BEGIN
/-!
# The GOOD-PLACE LOCAL BLOCK of RSL_g's one-pair count, in RSL_g's own currency: from `ρ.IsUnramifiedAt v ∧ ρ.HasFrobCharpolyAt v (X² − aX + q)`
# to `#H¹(ℚ_{∞,w}, A_ρ)[2^k] = #A_ρ[2^k]` (‖a‖ < 1) / `H¹(ℚ_{∞,w}, A_ρ) = 0` (‖a‖ = 1), and `corank_{ℤ₂} = f · (if ‖a‖ < 1 then 2 else 0)`

Route `ResidualThetaTransportAtTwo` (RTT), crux RSL_g `ResidualSignedLambdaLowerCMAtTwo` (stmt-BirchSwinnertonDyer-22608); width seat
`prover-bsd-wall-tp2-p2x-w3` g16 (`--supports 22608 --as helper`, closes nothing). THEOREMS ONLY (no definition, no named fact, no instance, no notation,
no `sorry`). Third file of the local-block chain (`…LocalBlockCount.lean` abstract GV Prop. (2.4) corank form; `…LocalBlockCountCofree.lean` the
cofree module in matrix currency). Stub plan rev 20 §3 item 5 (split stub S1⊕ `stub_localDualAwayTwo`): the habitat clause of RSL_g at a good place
`v ∤ 2M` reads `ρ.IsUnramifiedAt v ∧ ∃ P, P.map 𝒪.subtype = X² − C (ι a_ℓ) X + C ℓ ∧ ρ.HasFrobCharpolyAt v P`, and RSL_g's summand there is
`2^{n_ℓ} · (if ‖ι a_ℓ‖ < 1 then 2 else 0)`.

* §4 `apply_absGaloisRestrict_eq_one_of_isUnramifiedAt` (local inertia ↦ `1`, `inertia_adicCompletionPrime_eq_map_absInertia`),
  `charpoly_apply_absGaloisRestrict_eq` (a local Frobenius `φ`, `IsFrobPow φ 1`, has `charpoly ρ(res_v φ) = P`:
  `isFrobPow_one_iff_isAbsArithFrob` + `isArithFrobAt_absGaloisRestrict_adicCompletionPrime_iff`), `trace_det_of_charpoly_map_eq` (`Matrix.charpoly_fin_two`),
  **`det_sub_one_mem_and_trace_mem_iff`**: `det ρ(res_v φ) − 1 ∈ (ϖ)` (`q` odd) and `tr ρ(res_v φ) ∈ (ϖ) ↔ ‖a‖ < 1` (`𝒪`: norm `< 1` ⟺ in `(ϖ)`);
  hence **`natCard_torsionBy_subgroupH1_cofree_eq_of_norm_lt_one`** and **`subgroupH1_cofree_eq_zero_of_not_norm_lt_one`**.
* §5 `natCard_torsionBy_eq_pow_zpCorank_of_divisible'` (`#A[p] = p^{corank}` for `p`-divisible `A`, from the tree's `pow_zpCorank_mul_natCard_modN`) and
  **`zpCorank_subgroupH1_cofree_eq : corank_{ℤ₂} H¹(Hi, A_ρ) = f · (if ‖a‖ < 1 then 2 else 0)`** along RSL_g's basis pin `B : ℤ₂^f ≃+ 𝒪`
  (`natCard_quotient_span_natCast_of_addEquiv`, `natCard_padicInt_quotient_span`) — the per-block value of the `S₀`-count `f·Σ ≤ λ_{ℤ₂}(P_{S₀})`;
  `λ_{ℤ₂}` of a Pontryagin dual equals the corank by the tree's `finrank_eq_zpCorank_of_addEquiv_characterModule`. The `2^{n_ℓ}` conjugate blocks
  and the value pins are the split frame's.

BSD is not proved by any of this; RSL_g (22608) is not proved here.
References: [GreenbergVatsal2000] §1 p. 7, §2 Prop. (2.4); [SerreAbelianLadic1968] Ch. I §2.1; [NeukirchANT1999] Ch. II (4.8), §9 Prop. (9.6);
[Greenberg1999] §1; [TateCorvallis1979] (1.4.1).
-/

set_option autoImplicit false
-- the Theorems namespace of this sub repeats the summit name by design (D-0017 nested layout)
set_option linter.dupNamespace false

noncomputable section

open scoped Classical

namespace Summit.BirchSwinnertonDyer.BirchSwinnertonDyer.Theorems.ThetaTransport.LocalBlockCount

open NumberField IsDedekindDomain Field
open Literature.NumberTheory.EllipticCurves Literature.NumberTheory.GaloisRepresentations
  Literature.NumberTheory.GaloisRepresentations.IsNonarchimedeanLocalField
  Literature.NumberTheory.EllipticCurves.GreenbergSelmer IsDedekindDomain.HeightOneSpectrum

/-! ## §4 RSL_g currency: the matrix hypotheses from `ρ.IsUnramifiedAt v` and `ρ.HasFrobCharpolyAt v P`, `P ↦ X² − aX + q` in `ℚ̄₂[X]` -/

section Frobenius

variable (S : Set (PadicAlgCl 2)) [FiniteDimensional ℚ_[2] (padicCoeffField S)]
  (ρ : FramedGaloisRep ℚ (padicCoeffIntegers S) 2) (κ : ZpExtension ℚ 2) {v : HeightOneSpectrum (𝓞 ℚ)}

omit [FiniteDimensional ℚ_[2] (padicCoeffField S)] in
/-- An element of `𝒪 = padicCoeffIntegers S` of norm `1` is a unit (its inverse in `ℚ̄₂` lies in `ℚ₂(S)` and has norm `1`). [cite: NeukirchANT1999, Ch. II (4.8)] -/
theorem isUnit_of_norm_coe_eq_one {u : padicCoeffIntegers S} (hu : ‖(u : PadicAlgCl 2)‖ = 1) : IsUnit u := by
  have hne : (u : PadicAlgCl 2) ≠ 0 := fun h0 ↦ by rw [h0, norm_zero] at hu; exact zero_ne_one hu
  refine isUnit_iff_exists_inv.mpr ⟨⟨(u : PadicAlgCl 2)⁻¹, inv_mem u.2.1, by rw [norm_inv, hu, inv_one]⟩, Subtype.ext ?_⟩
  change (u : PadicAlgCl 2) * (u : PadicAlgCl 2)⁻¹ = 1
  exact mul_inv_cancel₀ hne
END
What to do — Exactly and in full, write out the lines from the one containing "change (u : PadicAlgCl" through the end of the listing.

Solution to the exercise —
  change (u : PadicAlgCl 2) * (u : PadicAlgCl 2)⁻¹ = 1
  exact mul_inv_cancel₀ hne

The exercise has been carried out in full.